Pharmaceutical tablet development “from molecule to product” costs about £1 billion and takes 10 years or more for every new drug. Discovery and pre-clinical testing typically requires 2–5 years and involves screening of hundreds of thousands of potential molecules to identify a potential active pharmaceutical ingredient (API). This is followed by filing a new drug application, which contains not only chemistry and pharmacological data, but also manufacturing information. Concomitant with clinical trials, product development and manufacturing scale-up takes place over several years for all unit operations involved in primary processing (crystallisation of the API through a series of chemical reactions and physical processes such as drying and milling) and secondary processing whereby the API is mixed with excipients (inactive ingredients to ensure bioavailability and stability of the drug and manufacturability into tablets). Addressing manufacturability in primary and secondary processing is based on thermodynamics, mechanistic models, statistical methods, employed successively as illustrated in Fig. 1.
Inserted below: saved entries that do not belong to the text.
set_option maxHeartbeats 400000 in
/-- **THE `τ_int` CEILING FOR EVENTS**: no self-coupling, adjoint pairs, `d ≥ 2`, `0 ≤ c ≤ |T| + 1`; for
every measurable event `A` with target probability `p` (`p·∫e^{−S_eff}dπ̄ = ∫_A e^{−S_eff}dπ̄`,
`0 < p < 1`) of the exact LO flow sampler,
`τ_int(1_A) ≤ ½ + 12·(p∨(1−p))/(p∧(1−p))·exp((c²/2)·(2κ²/(d−1))·Σ_n(Σ_m‖U_nm‖)²)` — together with the
floor of the sequel `TorusLinkSignObservableTauInt`, a two-sided law for every sector indicator. -/
theorem loFlow_event_tauInt_le (hU0 : ∀ n, U n n = 0)
    (hUadj : ∀ m n (v w : E), ⟪U m n v, w⟫ = ⟪v, U n m w⟫) (hd : 2 ≤ Module.finrank ℝ E)
    (κ S₀ : ℝ) {c : ℝ} (hc0 : 0 ≤ c) (hc : c ≤ |T| + 1)
    {A : Set (Λ → sphere (0 : E) 1)} (hA : MeasurableSet A) {p : ℝ} (hp0 : 0 < p) (hp1 : p < 1)
    (hpA : p * ∫ ω, Real.exp (-(c * esAction κ S₀ U (sphereTDFlow (G := fun _ : ℝ => loFlowAction κ S₀ U)
            (contDiff_const_family (contDiff_loFlowAction U κ S₀)) T 0 c (fun m => ((ω : Λ → sphere (0 : E) 1) m : E))) -
          sphereTDFlowLogJac (G := fun _ : ℝ => loFlowAction κ S₀ U)
            (contDiff_const_family (contDiff_loFlowAction U κ S₀)) T 0 c (fun m => (ω m : E)))) ∂Measure.pi (fun _ : Λ => uniformSphere (volume : Measure E)) =
      ∫ ω in A, Real.exp (-(c * esAction κ S₀ U (sphereTDFlow (G := fun _ : ℝ => loFlowAction κ S₀ U)
            (contDiff_const_family (contDiff_loFlowAction U κ S₀)) T 0 c (fun m => ((ω : Λ → sphere (0 : E) 1) m : E))) -
          sphereTDFlowLogJac (G := fun _ : ℝ => loFlowAction κ S₀ U)
            (contDiff_const_family (contDiff_loFlowAction U κ S₀)) T 0 c (fun m => (ω m : E)))) ∂Measure.pi (fun _ : Λ => uniformSphere (volume : Measure E))) :
    tauInt (fun k => (∫ ω, (A.indicator (fun _ => (1 : ℝ)) ω - p) *
          ((imhOp (Measure.pi (fun _ : Λ => uniformSphere (volume : Measure E))) (fun η => Real.exp (-(c * esAction κ S₀ U (sphereTDFlow (G := fun _ : ℝ => loFlowAction κ S₀ U)
            (contDiff_const_family (contDiff_loFlowAction U κ S₀)) T 0 c (fun m => ((η : Λ → sphere (0 : E) 1) m : E))) -
          sphereTDFlowLogJac (G := fun _ : ℝ => loFlowAction κ S₀ U)
            (contDiff_const_family (contDiff_loFlowAction U κ S₀)) T 0 c (fun m => (η m : E)))))
            (fun _ => (1 : ℝ)))^[k] (fun ω => A.indicator (fun _ => (1 : ℝ)) ω - p)) ω *
            Real.exp (-(c * esAction κ S₀ U (sphereTDFlow (G := fun _ : ℝ => loFlowAction κ S₀ U)
            (contDiff_const_family (contDiff_loFlowAction U κ S₀)) T 0 c (fun m => ((ω : Λ → sphere (0 : E) 1) m : E))) -
          sphereTDFlowLogJac (G := fun _ : ℝ => loFlowAction κ S₀ U)
            (contDiff_const_family (contDiff_loFlowAction U κ S₀)) T 0 c (fun m => (ω m : E)))) ∂Measure.pi (fun _ : Λ => uniformSphere (volume : Measure E))) /
          ∫ ω, (A.indicator (fun _ => (1 : ℝ)) ω - p) ^ 2 * Real.exp (-(c * esAction κ S₀ U (sphereTDFlow (G := fun _ : ℝ => loFlowAction κ S₀ U)
            (contDiff_const_family (contDiff_loFlowAction U κ S₀)) T 0 c (fun m => ((ω : Λ → sphere (0 : E) 1) m : E))) -
          sphereTDFlowLogJac (G := fun _ : ℝ => loFlowAction κ S₀ U)
            (contDiff_const_family (contDiff_loFlowAction U κ S₀)) T 0 c (fun m => (ω m : E)))) ∂Measure.pi (fun _ : Λ => uniformSphere (volume : Measure E))) ≤
      1 / 2 + 12 * (max p (1 - p) / min p (1 - p)) * Real.exp (c ^ 2 / 2 * (2 * κ ^ 2 / ((Module.finrank ℝ E : ℝ) - 1) * ∑ n, (∑ m, ‖U n m‖) ^ 2)) := by
  have hFc : Continuous fun ω : Λ → sphere (0 : E) 1 => c * esAction κ S₀ U (sphereTDFlow (G := fun _ : ℝ => loFlowAction κ S₀ U)
            (contDiff_const_family (contDiff_loFlowAction U κ S₀)) T 0 c (fun m => (ω m : E))) -
          sphereTDFlowLogJac (G := fun _ : ℝ => loFlowAction κ S₀ U)
            (contDiff_const_family (contDiff_loFlowAction U κ S₀)) T 0 c (fun m => (ω m : E)) :=
    continuous_effAction_loFlow (U := U) κ S₀ c (T := T)
  have hZpos : 0 < ∫ ω, Real.exp (-(c * esAction κ S₀ U (sphereTDFlow (G := fun _ : ℝ => loFlowAction κ S₀ U)
            (contDiff_const_family (contDiff_loFlowAction U κ S₀)) T 0 c (fun m => ((ω : Λ → sphere (0 : E) 1) m : E))) -
          sphereTDFlowLogJac (G := fun _ : ℝ => loFlowAction κ S₀ U)
            (contDiff_const_family (contDiff_loFlowAction U κ S₀)) T 0 c (fun m => (ω m : E)))) ∂Measure.pi (fun _ : Λ => uniformSphere (volume : Measure E)) :=
    integral_exp_pos (integrable_pi_of_continuous _ (Real.continuous_exp.comp hFc.neg))
  have hZ2 : 0 < (∫ ω, Real.exp (-(c * esAction κ S₀ U (sphereTDFlow (G := fun _ : ℝ => loFlowAction κ S₀ U)
            (contDiff_const_family (contDiff_loFlowAction U κ S₀)) T 0 c (fun m => ((ω : Λ → sphere (0 : E) 1) m : E))) -
          sphereTDFlowLogJac (G := fun _ : ℝ => loFlowAction κ S₀ U)
            (contDiff_const_family (contDiff_loFlowAction U κ S₀)) T 0 c (fun m => (ω m : E)))) ∂Measure.pi (fun _ : Λ => uniformSphere (volume : Measure E))) ^ 2 := pow_pos hZpos 2
  have hA0 : 0 < ∫ ω in A, Real.exp (-(c * esAction κ S₀ U (sphereTDFlow (G := fun _ : ℝ => loFlowAction κ S₀ U)
            (contDiff_const_family (contDiff_loFlowAction U κ S₀)) T 0 c (fun m => ((ω : Λ → sphere (0 : E) 1) m : E))) -
          sphereTDFlowLogJac (G := fun _ : ℝ => loFlowAction κ S₀ U)
            (contDiff_const_family (contDiff_loFlowAction U κ S₀)) T 0 c (fun m => (ω m : E)))) ∂Measure.pi (fun _ : Λ => uniformSphere (volume : Measure E)) := by
    rw [← hpA]; positivity
  have hA1 : ∫ ω in A, Real.exp (-(c * esAction κ S₀ U (sphereTDFlow (G := fun _ : ℝ => loFlowAction κ S₀ U)
            (contDiff_const_family (contDiff_loFlowAction U κ S₀)) T 0 c (fun m => ((ω : Λ → sphere (0 : E) 1) m : E))) -
          sphereTDFlowLogJac (G := fun _ : ℝ => loFlowAction κ S₀ U)
            (contDiff_const_family (contDiff_loFlowAction U κ S₀)) T 0 c (fun m => (ω m : E)))) ∂Measure.pi (fun _ : Λ => uniformSphere (volume : Measure E)) <
      ∫ ω, Real.exp (-(c * esAction κ S₀ U (sphereTDFlow (G := fun _ : ℝ => loFlowAction κ S₀ U)
            (contDiff_const_family (contDiff_loFlowAction U κ S₀)) T 0 c (fun m => ((ω : Λ → sphere (0 : E) 1) m : E))) -
          sphereTDFlowLogJac (G := fun _ : ℝ => loFlowAction κ S₀ U)
            (contDiff_const_family (contDiff_loFlowAction U κ S₀)) T 0 c (fun m => (ω m : E)))) ∂Measure.pi (fun _ : Λ => uniformSphere (volume : Measure E)) := by
    rw [← hpA]; nlinarith
  have hsand := (indepSampler_event_tauInt_sandwich hFc hA hA0 hA1).2
  have hpq : (∫ ω in A, Real.exp (-(c * esAction κ S₀ U (sphereTDFlow (G := fun _ : ℝ => loFlowAction κ S₀ U)
            (contDiff_const_family (contDiff_loFlowAction U κ S₀)) T 0 c (fun m => ((ω : Λ → sphere (0 : E) 1) m : E))) -
          sphereTDFlowLogJac (G := fun _ : ℝ => loFlowAction κ S₀ U)
            (contDiff_const_family (contDiff_loFlowAction U κ S₀)) T 0 c (fun m => (ω m : E)))) ∂Measure.pi (fun _ : Λ => uniformSphere (volume : Measure E))) /
      (∫ ω, Real.exp (-(c * esAction κ S₀ U (sphereTDFlow (G := fun _ : ℝ => loFlowAction κ S₀ U)
            (contDiff_const_family (contDiff_loFlowAction U κ S₀)) T 0 c (fun m => ((ω : Λ → sphere (0 : E) 1) m : E))) -
          sphereTDFlowLogJac (G := fun _ : ℝ => loFlowAction κ S₀ U)
            (contDiff_const_family (contDiff_loFlowAction U κ S₀)) T 0 c (fun m => (ω m : E)))) ∂Measure.pi (fun _ : Λ => uniformSphere (volume : Measure E))) = p := by
    rw [← hpA, mul_div_assoc, div_self hZpos.ne', mul_one]
  rw [hpq] at hsand
  refine hsand.trans ?_
  have hess := sq_integral_loWeight_ge hU0 hUadj hd κ S₀ hc0 hc (T := T)
  have e1 : ∫ ω, Real.exp (sphereTDFlowLogJac (G := fun _ : ℝ => loFlowAction κ S₀ U)
            (contDiff_const_family (contDiff_loFlowAction U κ S₀)) T 0 c
            (fun m => ((ω : Λ → sphere (0 : E) 1) m : E)) -
          c * esAction κ S₀ U (sphereTDFlow (G := fun _ : ℝ => loFlowAction κ S₀ U)
            (contDiff_const_family (contDiff_loFlowAction U κ S₀)) T 0 c (fun m => (ω m : E)))) ∂Measure.pi (fun _ : Λ => uniformSphere (volume : Measure E)) =
      ∫ ω, Real.exp (-(c * esAction κ S₀ U (sphereTDFlow (G := fun _ : ℝ => loFlowAction κ S₀ U)
            (contDiff_const_family (contDiff_loFlowAction U κ S₀)) T 0 c (fun m => ((ω : Λ → sphere (0 : E) 1) m : E))) -
          sphereTDFlowLogJac (G := fun _ : ℝ => loFlowAction κ S₀ U)
            (contDiff_const_family (contDiff_loFlowAction U κ S₀)) T 0 c (fun m => (ω m : E)))) ∂Measure.pi (fun _ : Λ => uniformSphere (volume : Measure E)) := by
    refine integral_congr_ae (ae_of_all _ fun ω => ?_)
    show Real.exp _ = Real.exp _
    congr 1
    ring
  have e2 : ∫ ω, Real.exp (sphereTDFlowLogJac (G := fun _ : ℝ => loFlowAction κ S₀ U)
            (contDiff_const_family (contDiff_loFlowAction U κ S₀)) T 0 c
            (fun m => ((ω : Λ → sphere (0 : E) 1) m : E)) -
          c * esAction κ S₀ U (sphereTDFlow (G := fun _ : ℝ => loFlowAction κ S₀ U)
            (contDiff_const_family (contDiff_loFlowAction U κ S₀)) T 0 c (fun m => (ω m : E)))) ^ 2 ∂Measure.pi (fun _ : Λ => uniformSphere (volume : Measure E)) =
      ∫ ω, Real.exp (-2 * (c * esAction κ S₀ U (sphereTDFlow (G := fun _ : ℝ => loFlowAction κ S₀ U)
            (contDiff_const_family (contDiff_loFlowAction U κ S₀)) T 0 c (fun m => ((ω : Λ → sphere (0 : E) 1) m : E))) -
          sphereTDFlowLogJac (G := fun _ : ℝ => loFlowAction κ S₀ U)
            (contDiff_const_family (contDiff_loFlowAction U κ S₀)) T 0 c (fun m => (ω m : E)))) ∂Measure.pi (fun _ : Λ => uniformSphere (volume : Measure E)) := by
    refine integral_congr_ae (ae_of_all _ fun ω => ?_)
    show Real.exp _ ^ 2 = Real.exp _
    rw [sq, ← Real.exp_add]
    congr 1
    ring
  rw [e1, e2] at hess
  have hratio : (∫ ω, Real.exp (-2 * (c * esAction κ S₀ U (sphereTDFlow (G := fun _ : ℝ => loFlowAction κ S₀ U)
            (contDiff_const_family (contDiff_loFlowAction U κ S₀)) T 0 c (fun m => ((ω : Λ → sphere (0 : E) 1) m : E))) -
          sphereTDFlowLogJac (G := fun _ : ℝ => loFlowAction κ S₀ U)
            (contDiff_const_family (contDiff_loFlowAction U κ S₀)) T 0 c (fun m => (ω m : E)))) ∂Measure.pi (fun _ : Λ => uniformSphere (volume : Measure E))) /
          (∫ ω, Real.exp (-(c * esAction κ S₀ U (sphereTDFlow (G := fun _ : ℝ => loFlowAction κ S₀ U)
            (contDiff_const_family (contDiff_loFlowAction U κ S₀)) T 0 c (fun m => ((ω : Λ → sphere (0 : E) 1) m : E))) -
          sphereTDFlowLogJac (G := fun _ : ℝ => loFlowAction κ S₀ U)
            (contDiff_const_family (contDiff_loFlowAction U κ S₀)) T 0 c (fun m => (ω m : E)))) ∂Measure.pi (fun _ : Λ => uniformSphere (volume : Measure E))) ^ 2 ≤
      Real.exp (c ^ 2 / 2 * (2 * κ ^ 2 / ((Module.finrank ℝ E : ℝ) - 1) * ∑ n, (∑ m, ‖U n m‖) ^ 2)) := by
    rw [div_le_iff₀ hZ2]
    calc ∫ ω, Real.exp (-2 * (c * esAction κ S₀ U (sphereTDFlow (G := fun _ : ℝ => loFlowAction κ S₀ U)
            (contDiff_const_family (contDiff_loFlowAction U κ S₀)) T 0 c (fun m => ((ω : Λ → sphere (0 : E) 1) m : E))) -
          sphereTDFlowLogJac (G := fun _ : ℝ => loFlowAction κ S₀ U)
            (contDiff_const_family (contDiff_loFlowAction U κ S₀)) T 0 c (fun m => (ω m : E)))) ∂Measure.pi (fun _ : Λ => uniformSphere (volume : Measure E))
        = Real.exp (c ^ 2 / 2 * (2 * κ ^ 2 / ((Module.finrank ℝ E : ℝ) - 1) * ∑ n, (∑ m, ‖U n m‖) ^ 2)) * (Real.exp (-(c ^ 2 / 2 * (2 * κ ^ 2 / ((Module.finrank ℝ E : ℝ) - 1) * ∑ n, (∑ m, ‖U n m‖) ^ 2))) *
            ∫ ω, Real.exp (-2 * (c * esAction κ S₀ U (sphereTDFlow (G := fun _ : ℝ => loFlowAction κ S₀ U)
            (contDiff_const_family (contDiff_loFlowAction U κ S₀)) T 0 c (fun m => ((ω : Λ → sphere (0 : E) 1) m : E))) -
          sphereTDFlowLogJac (G := fun _ : ℝ => loFlowAction κ S₀ U)
            (contDiff_const_family (contDiff_loFlowAction U κ S₀)) T 0 c (fun m => (ω m : E)))) ∂Measure.pi (fun _ : Λ => uniformSphere (volume : Measure E))) := by
          rw [← mul_assoc, ← Real.exp_add, add_neg_cancel, Real.exp_zero, one_mul]
      _ ≤ _ := mul_le_mul_of_nonneg_left hess (Real.exp_pos _).le
  have hcoef : 0 ≤ 12 * (max p (1 - p) / min p (1 - p)) := by
    have hq : 0 < 1 - p := by linarith
    have : 0 < min p (1 - p) := lt_min hp0 hq
    positivity
  linarith [mul_le_mul_of_nonneg_left hratio hcoef]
Each step and unit operation presents its own manufacturing problems. Tablet compression is the final manufacturing step where key quality attributes such as weight/content uniformity and mechanical integrity are established. Yet, at this point, undesired agglomeration of powders to the punch faces – a problem known as “sticking” can manifest. Sticking often appears only at full manufacturing scale and it is difficult to predict during the early stages of formulation and process development.
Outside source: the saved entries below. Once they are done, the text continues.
import Summits.MatrixMultiplication.OmegaCensus.STPPKernelListerOrderN55DP1

/-!
# ω-census (abelian STPP census): kernel lister — ORDER capstone at `n = 55` MODULO the 63 tree-law survivor pattern(s) (part 18 of 21: root computation over `selN55P18`)

HONEST FRAMING (pub-omega census; verbatim): lottery ticket; floor = certified bounds/negative ranges.
Census STRUCTURE (seat pub-omega-stpp-2 gen 31 (generator of stpp-2 gen 30), 2026-08-29), family (b2).  Nothing here is progress on `ω`.  CONDITIONAL THEOREM: for every
finite abelian group `H` of order `55`, IF none of the 63 size patterns of `deadN55` (`234_244`, `235_235`, `235_253`, `235_325`, `235_333`, `235_352`, `235_532`, `244_333`, `112_234_253`, `112_234_523`, `112_243_253`, `112_243_352`, `112_243_523`, `112_253_342`, `112_253_432`, `112_333_333`, `112_342_352`, `124_243_243`, `124_243_432`, `124_432_432`, `133_423_423`, `133_423_432`, `222_233_235`, `222_233_325`, `222_233_523`, `222_234_234`, `222_234_324`, `223_232_244`, `224_243_332`, `224_252_522`, `224_332_342`, `225_233_323`, `225_332_332`, `233_234_332`, `111_111_333_333`, `111_122_333_423`, `112_123_243_243`, `112_123_243_432`, `112_123_432_432`, `112_161_423_423`, `112_223_243_332`, `112_223_332_342`, `112_232_234_323`, `112_232_243_323`, `112_232_323_324`, `112_232_323_423`, `112_232_323_432`, `112_233_233_233`, `112_233_233_323`, `112_233_233_332`, `112_233_332_332`, `114_122_432_432`, `114_223_252_522`, `122_224_242_522`, `122_233_233_422`, `122_323_332_422`, `124_242_422_422`, `222_223_332_332`, `222_224_242_422`, `223_223_242_422`, `223_224_232_422`, `111_111_223_243_332`, `111_111_223_332_342`) is realisable in `H` as an STPP family
(CKSU Def. 5.1), THEN every STPP family of `H` has `Σ |Aᵢ||Bᵢ||Cᵢ| ≤ 55` (no beating family, no `ω < 3` via CKSU Thm. 5.5).  The dead list is
EXACTLY the set of minimal beating size patterns (canonical classes, all block counts, all entries) that survive the seven tree laws of the kernel
lister at order `55` (single-block volume, representation count, N7, N16, N8 = Kneser over all divisors, N18, N12) — i.e. the residual census
obligation at order `55` is reduced to deciding these 63 explicit patterns per group (by search engines or future kernel kills).  Mechanism:
`KLister.volume_le_of_scan_list_dead` (`STPPKernelListerOrderKitD`) over the root computation with this dead list, split over 21 first-block
selection(s) (`decide +kernel`; python twin `gen_orderD.py`/`klister_lean.py`, 2425673 calls, canonical-equality dead test, fixpoint in 2 round(s)).
-/

open Finset

namespace Summit.MatrixMultiplication.OmegaCensus.KLister

open Literature.Computability.AlgebraicComplexity


/-- First blocks of part 18 of the root computation at order `55`. [folklore] -/
def selN55P18 : List Shape := [(4, 2, 2)]

set_option maxRecDepth 32768 in
set_option maxHeartbeats 4000000 in
/-- Root computation of the kernel lister at order `55` with the dead list `deadN55`, first blocks in `selN55P18`: `true` (twin 73573 calls). [folklore] -/
theorem scan_N55P18 : scanFirstC 55 deadN55 (fun s => selN55P18.contains s) chunksN55 = true := by
  decide +kernel

end Summit.MatrixMultiplication.OmegaCensus.KLister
Sticking leads to product rejection because of poor quality, weight variations of the tablets, inferior surface finish, cosmetic defects and waste of material. Furthermore, when sticking occurs the compaction process is interrupted, the punches are removed from the press and cleaned before production can be resumed. Stopping, cleaning and re-establishing continuous tabletting loss of materials production time, which is significant when considering that a typical production scale press produces around 500,000 tablets per hour. Significant research was focussed on different aspects of sticking (Lam and Newton, 1992, Waimer et al., 1999, Wang et al., 2003, Wang et al., 2004, Simmons and Gierer, 2012, Abdel-Hamid and Betz, 2013, Reed et al., 2015, Paul et al., 2017a, Paul et al., 2017b, Tsosie et al., 2017, Paul et al., 2020) using methods from chemistry, physics and engineering.

Sticking occurs, or not, depending on how bond strength develops at particle–particle contacts and particle-tool surface contacts while the powder material is pressed into a tablet in die using high strength steel punches, Fig. 2a. Adhesive forces between same or different materials are dependent on the molecular interactions, thus the chemical structure of the materials.
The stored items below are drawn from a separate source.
/-- **Real parts of box expectations of a bounded continuous complex cylinder observable converge**
along a tilted family to the real part of its `μ`-expectation. -/
theorem IsTiltedBoxLimitAlong.tendsto_re_integral (hρ : Continuous ρ)
    (h : IsTiltedBoxLimitAlong d i j ρ β M Q μ) {H : LGConfig d G → ℂ} {T : Finset (ZdEdge d)}
    (hHT : IsCylinder H T) (hHc : Continuous H) {C : ℝ} (hC : ∀ U, ‖H U‖ ≤ C) :
    Tendsto (fun k : ℕ => (∫ V, H (tiltedLift d i j (M k + 2) (M k + 2) (2 * (Q k + 2)) V)
      ∂(gibbs ρ (tiltedUnit d i j (M k + 2) (M k + 2) (2 * (Q k + 2))) β)).re) atTop
      (𝓝 (∫ U, H U ∂μ).re) := by
  haveI := h.1
  have hre := h.tendsto_integral (F := fun U => (H U).re) (S := T)
    (fun U V hUV => by simp only [hHT hUV]) (Complex.continuous_re.comp hHc)
    (C := C) fun U => (Complex.abs_re_le_norm _).trans (hC U)
  have hint : Integrable H μ :=
    Integrable.of_bound hHc.measurable.aestronglyMeasurable C (ae_of_all _ hC)
  have e0 : (∫ U, H U ∂μ).re = ∫ U, (H U).re ∂μ := by
    have e := integral_re hint
    simp only [RCLike.re_to_complex] at e
    exact e.symm
  rw [e0]
  refine hre.congr' (Eventually.of_forall fun k => ?_)
  haveI := isProbabilityMeasure_gibbs (A := TiltedSite d i j (M k + 2) (M k + 2) (2 * (Q k + 2)))
    (G := G) ρ hρ (tiltedUnit d i j (M k + 2) (M k + 2) (2 * (Q k + 2))) β
  have hintk : Integrable (fun V => H (tiltedLift d i j (M k + 2) (M k + 2) (2 * (Q k + 2)) V))
      (gibbs ρ (tiltedUnit d i j (M k + 2) (M k + 2) (2 * (Q k + 2))) β) :=
    Integrable.of_bound ((hHc.comp (continuous_tiltedLift _ _ _ _ _ _)).measurable.aestronglyMeasurable)
      C (ae_of_all _ fun V => hC _)
  have e := integral_re hintk
  simp only [RCLike.re_to_complex] at e
  exact e

end ReLimit

/-! ## The loop equations of the tilted limit points (`SU(N)`) -/

section LoopEquation

variable {d N : ℕ} {i j : Fin d}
A given molecule − an existing or a new pharmaceutical entity − can be represented by calculated molecular descriptors which are widely used in drug discovery and screening. ADME descriptors are related to pharmacology properties such as absorption, distribution, metabolism, and excretion while ADMET includes toxicity. Konstanz Information Miner (KNIME), Mordred, Dragon, alvaDesc and a half a dozen of other descriptor calculation software packages (open source or licensed) provide thousands of descriptors for any given molecule, mostly for the purpose of establishing Quantitative Structure-Activity Relationships (QSAR), described extensively in handbooks and textbooks for more than 20 years. It is surprising to note, however, that to our knowledge molecular descriptors have not been used to address sticking, or any other problems affecting the manufacturability of solid dosage forms.

Molecular descriptors range from simple scalar features of the molecule (0-D descriptors), like the count of specific atoms within the molecule, to descriptors encompassing interaction energies between molecules (4-D descriptors) (Todeschini and Consonni, 2009), Fig. 3a. Higher-dimensional descriptors such as 3-D and 4-D descriptors encode more information about the molecule. While demanding greater computational power, higher dimensional descriptors do not necessarily improve modelling accuracy. For instance, 3-D descriptors depend on the final conformation of the molecule in space (ollas, 2003). On the other hand, 0-D and 1-D descriptors are simpler to compute, however, may not suffice to capture the molecule’s behaviour, as different molecules can share the same descriptor values. 2-D descriptors, derived from treating the molecule as a topological graph, strike a balance between informativeness and computational efficiency. They incorporate atomic properties into the graph’s vertices to convey 3-dimensional information and were successfully employed in various studies (Sarkar et al., 1978, Randic, 1975, Randic et al., 1988, Petitjean, 1992).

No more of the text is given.